- **What you will do**: Some lines of the records below include the word "gaussWeight". Report how many, and write nothing besides the number.

-------- Data shown

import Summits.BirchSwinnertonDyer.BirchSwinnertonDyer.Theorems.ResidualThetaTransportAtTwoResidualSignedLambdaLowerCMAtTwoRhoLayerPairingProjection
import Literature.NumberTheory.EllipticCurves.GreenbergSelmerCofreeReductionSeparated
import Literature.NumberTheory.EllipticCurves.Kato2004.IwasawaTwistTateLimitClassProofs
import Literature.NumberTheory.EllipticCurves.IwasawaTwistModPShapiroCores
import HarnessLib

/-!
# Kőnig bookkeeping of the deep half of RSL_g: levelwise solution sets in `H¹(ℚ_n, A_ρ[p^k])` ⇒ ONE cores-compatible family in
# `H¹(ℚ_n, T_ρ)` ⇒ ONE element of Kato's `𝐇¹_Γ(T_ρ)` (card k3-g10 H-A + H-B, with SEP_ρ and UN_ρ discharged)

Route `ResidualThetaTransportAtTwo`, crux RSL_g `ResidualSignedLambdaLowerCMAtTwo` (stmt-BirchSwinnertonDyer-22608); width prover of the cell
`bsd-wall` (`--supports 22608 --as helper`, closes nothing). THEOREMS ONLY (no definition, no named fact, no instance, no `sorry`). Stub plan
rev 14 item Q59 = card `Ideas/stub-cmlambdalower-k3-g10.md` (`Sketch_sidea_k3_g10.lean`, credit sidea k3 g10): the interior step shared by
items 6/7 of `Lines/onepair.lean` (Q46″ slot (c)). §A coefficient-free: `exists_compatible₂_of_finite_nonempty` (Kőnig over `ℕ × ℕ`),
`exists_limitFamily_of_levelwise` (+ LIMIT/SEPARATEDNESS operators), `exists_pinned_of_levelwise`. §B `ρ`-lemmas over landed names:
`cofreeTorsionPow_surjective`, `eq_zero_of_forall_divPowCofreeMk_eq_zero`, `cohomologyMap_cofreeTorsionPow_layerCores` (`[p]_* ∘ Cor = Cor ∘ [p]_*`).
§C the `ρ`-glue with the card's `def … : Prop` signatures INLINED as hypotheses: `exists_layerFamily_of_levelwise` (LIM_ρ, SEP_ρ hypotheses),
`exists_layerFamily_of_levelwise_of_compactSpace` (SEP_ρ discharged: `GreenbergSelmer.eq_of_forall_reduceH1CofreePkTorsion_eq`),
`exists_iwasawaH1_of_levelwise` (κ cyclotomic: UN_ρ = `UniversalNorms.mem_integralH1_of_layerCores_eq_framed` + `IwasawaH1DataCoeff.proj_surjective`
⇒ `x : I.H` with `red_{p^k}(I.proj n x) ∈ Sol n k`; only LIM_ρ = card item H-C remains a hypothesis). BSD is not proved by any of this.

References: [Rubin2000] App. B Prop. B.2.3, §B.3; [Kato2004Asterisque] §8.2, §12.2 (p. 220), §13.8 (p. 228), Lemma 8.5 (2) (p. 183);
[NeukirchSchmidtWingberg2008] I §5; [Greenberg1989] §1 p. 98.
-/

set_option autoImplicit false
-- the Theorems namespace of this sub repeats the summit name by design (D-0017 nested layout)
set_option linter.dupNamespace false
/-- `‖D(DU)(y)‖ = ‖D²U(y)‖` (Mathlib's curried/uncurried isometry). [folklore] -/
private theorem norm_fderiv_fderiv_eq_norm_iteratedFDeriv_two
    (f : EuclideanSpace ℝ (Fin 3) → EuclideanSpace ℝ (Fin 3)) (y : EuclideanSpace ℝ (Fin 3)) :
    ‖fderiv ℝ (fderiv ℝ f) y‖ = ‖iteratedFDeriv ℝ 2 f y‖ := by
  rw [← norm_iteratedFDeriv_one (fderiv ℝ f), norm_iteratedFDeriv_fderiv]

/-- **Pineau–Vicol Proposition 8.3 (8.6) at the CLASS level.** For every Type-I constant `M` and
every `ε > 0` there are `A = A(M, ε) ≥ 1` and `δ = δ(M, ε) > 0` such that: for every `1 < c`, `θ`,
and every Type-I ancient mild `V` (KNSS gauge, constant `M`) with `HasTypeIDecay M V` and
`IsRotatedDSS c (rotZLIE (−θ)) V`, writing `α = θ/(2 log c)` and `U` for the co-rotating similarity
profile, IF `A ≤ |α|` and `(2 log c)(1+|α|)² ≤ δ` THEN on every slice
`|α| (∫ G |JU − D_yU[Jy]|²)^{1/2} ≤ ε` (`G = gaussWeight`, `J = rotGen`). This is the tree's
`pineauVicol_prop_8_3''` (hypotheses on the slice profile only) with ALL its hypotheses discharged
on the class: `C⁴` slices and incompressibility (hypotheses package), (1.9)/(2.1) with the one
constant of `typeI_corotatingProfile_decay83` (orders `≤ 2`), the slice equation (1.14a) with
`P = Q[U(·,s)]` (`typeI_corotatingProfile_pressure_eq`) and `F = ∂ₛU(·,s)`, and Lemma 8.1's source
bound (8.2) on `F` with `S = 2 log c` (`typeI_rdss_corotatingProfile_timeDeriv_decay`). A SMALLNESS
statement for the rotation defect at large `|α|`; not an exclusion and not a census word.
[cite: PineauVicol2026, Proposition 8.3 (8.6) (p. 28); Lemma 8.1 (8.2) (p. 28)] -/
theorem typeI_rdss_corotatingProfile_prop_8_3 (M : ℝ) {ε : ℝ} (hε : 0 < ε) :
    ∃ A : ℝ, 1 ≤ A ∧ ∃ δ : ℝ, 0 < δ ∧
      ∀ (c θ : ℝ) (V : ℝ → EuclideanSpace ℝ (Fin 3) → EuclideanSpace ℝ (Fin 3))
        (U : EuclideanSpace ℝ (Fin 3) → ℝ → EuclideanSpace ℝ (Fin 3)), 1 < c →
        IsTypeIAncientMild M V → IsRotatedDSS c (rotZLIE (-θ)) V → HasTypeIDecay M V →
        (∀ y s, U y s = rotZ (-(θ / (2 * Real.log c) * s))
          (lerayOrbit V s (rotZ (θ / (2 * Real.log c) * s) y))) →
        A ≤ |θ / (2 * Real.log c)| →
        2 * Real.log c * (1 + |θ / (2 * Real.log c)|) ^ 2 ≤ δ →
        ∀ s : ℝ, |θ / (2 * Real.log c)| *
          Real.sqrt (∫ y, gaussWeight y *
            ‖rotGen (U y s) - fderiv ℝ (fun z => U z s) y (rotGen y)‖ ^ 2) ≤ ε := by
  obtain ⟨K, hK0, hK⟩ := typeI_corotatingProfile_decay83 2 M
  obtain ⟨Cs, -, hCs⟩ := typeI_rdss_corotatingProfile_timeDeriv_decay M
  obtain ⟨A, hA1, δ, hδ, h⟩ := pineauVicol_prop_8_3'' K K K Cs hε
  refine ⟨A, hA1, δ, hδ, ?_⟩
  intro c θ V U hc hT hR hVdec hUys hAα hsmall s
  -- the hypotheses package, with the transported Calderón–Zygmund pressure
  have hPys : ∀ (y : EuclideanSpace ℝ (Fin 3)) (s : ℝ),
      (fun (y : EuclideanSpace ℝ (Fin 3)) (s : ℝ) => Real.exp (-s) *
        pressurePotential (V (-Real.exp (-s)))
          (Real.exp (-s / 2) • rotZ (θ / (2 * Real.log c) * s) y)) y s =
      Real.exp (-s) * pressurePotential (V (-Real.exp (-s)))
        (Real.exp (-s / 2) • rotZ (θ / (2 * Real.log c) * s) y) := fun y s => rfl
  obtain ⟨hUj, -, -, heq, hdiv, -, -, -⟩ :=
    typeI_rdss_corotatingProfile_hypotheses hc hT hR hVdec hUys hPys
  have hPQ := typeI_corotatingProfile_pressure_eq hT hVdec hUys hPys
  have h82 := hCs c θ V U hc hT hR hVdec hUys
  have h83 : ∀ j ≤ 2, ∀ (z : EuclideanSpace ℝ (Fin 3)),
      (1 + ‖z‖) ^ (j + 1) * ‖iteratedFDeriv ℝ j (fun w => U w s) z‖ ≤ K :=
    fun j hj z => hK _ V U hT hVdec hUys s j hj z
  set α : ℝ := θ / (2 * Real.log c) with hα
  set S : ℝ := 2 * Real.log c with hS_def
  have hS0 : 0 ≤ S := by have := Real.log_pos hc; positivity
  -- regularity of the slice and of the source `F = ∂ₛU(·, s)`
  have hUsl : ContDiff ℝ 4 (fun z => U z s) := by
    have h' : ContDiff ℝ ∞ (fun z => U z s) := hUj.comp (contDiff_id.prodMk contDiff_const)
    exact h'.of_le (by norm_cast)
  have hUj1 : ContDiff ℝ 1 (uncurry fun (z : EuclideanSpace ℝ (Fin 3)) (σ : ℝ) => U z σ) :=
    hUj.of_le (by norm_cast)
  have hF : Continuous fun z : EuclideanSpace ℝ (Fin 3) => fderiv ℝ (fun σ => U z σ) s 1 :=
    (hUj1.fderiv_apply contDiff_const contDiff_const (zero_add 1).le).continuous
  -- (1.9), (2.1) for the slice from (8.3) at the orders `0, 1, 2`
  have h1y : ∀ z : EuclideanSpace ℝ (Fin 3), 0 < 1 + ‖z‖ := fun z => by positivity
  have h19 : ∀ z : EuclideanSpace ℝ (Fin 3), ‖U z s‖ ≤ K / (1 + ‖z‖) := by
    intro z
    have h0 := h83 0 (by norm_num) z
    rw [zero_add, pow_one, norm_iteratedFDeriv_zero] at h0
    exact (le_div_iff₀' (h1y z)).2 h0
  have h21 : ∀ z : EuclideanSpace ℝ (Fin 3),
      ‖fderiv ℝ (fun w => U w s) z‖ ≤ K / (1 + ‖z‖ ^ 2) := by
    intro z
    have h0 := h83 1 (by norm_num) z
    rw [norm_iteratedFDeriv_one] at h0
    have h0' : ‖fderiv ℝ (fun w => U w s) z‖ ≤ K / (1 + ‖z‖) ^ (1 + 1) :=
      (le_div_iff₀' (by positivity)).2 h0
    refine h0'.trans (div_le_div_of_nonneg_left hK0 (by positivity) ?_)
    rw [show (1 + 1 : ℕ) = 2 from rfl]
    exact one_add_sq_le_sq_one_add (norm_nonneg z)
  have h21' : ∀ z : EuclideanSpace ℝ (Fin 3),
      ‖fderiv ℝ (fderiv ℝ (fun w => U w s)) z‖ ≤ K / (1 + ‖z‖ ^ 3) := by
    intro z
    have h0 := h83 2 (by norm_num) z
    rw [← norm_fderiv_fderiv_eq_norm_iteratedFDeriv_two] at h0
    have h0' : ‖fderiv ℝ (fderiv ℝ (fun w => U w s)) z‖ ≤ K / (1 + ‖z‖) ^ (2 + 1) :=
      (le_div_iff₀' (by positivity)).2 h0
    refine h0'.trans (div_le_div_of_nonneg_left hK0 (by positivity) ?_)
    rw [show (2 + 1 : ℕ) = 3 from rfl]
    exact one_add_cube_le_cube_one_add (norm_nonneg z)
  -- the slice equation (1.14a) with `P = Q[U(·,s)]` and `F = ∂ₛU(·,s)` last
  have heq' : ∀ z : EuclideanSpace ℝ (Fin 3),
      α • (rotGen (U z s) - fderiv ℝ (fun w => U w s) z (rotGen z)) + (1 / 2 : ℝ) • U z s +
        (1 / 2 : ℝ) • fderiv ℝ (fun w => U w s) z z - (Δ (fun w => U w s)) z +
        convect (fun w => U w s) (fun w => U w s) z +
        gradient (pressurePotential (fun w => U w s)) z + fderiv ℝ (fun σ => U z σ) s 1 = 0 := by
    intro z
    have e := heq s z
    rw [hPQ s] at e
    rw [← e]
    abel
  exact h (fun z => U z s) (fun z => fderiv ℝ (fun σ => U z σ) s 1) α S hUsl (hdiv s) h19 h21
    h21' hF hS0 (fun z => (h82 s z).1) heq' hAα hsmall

----------------

- **Reply to the exercise**: 2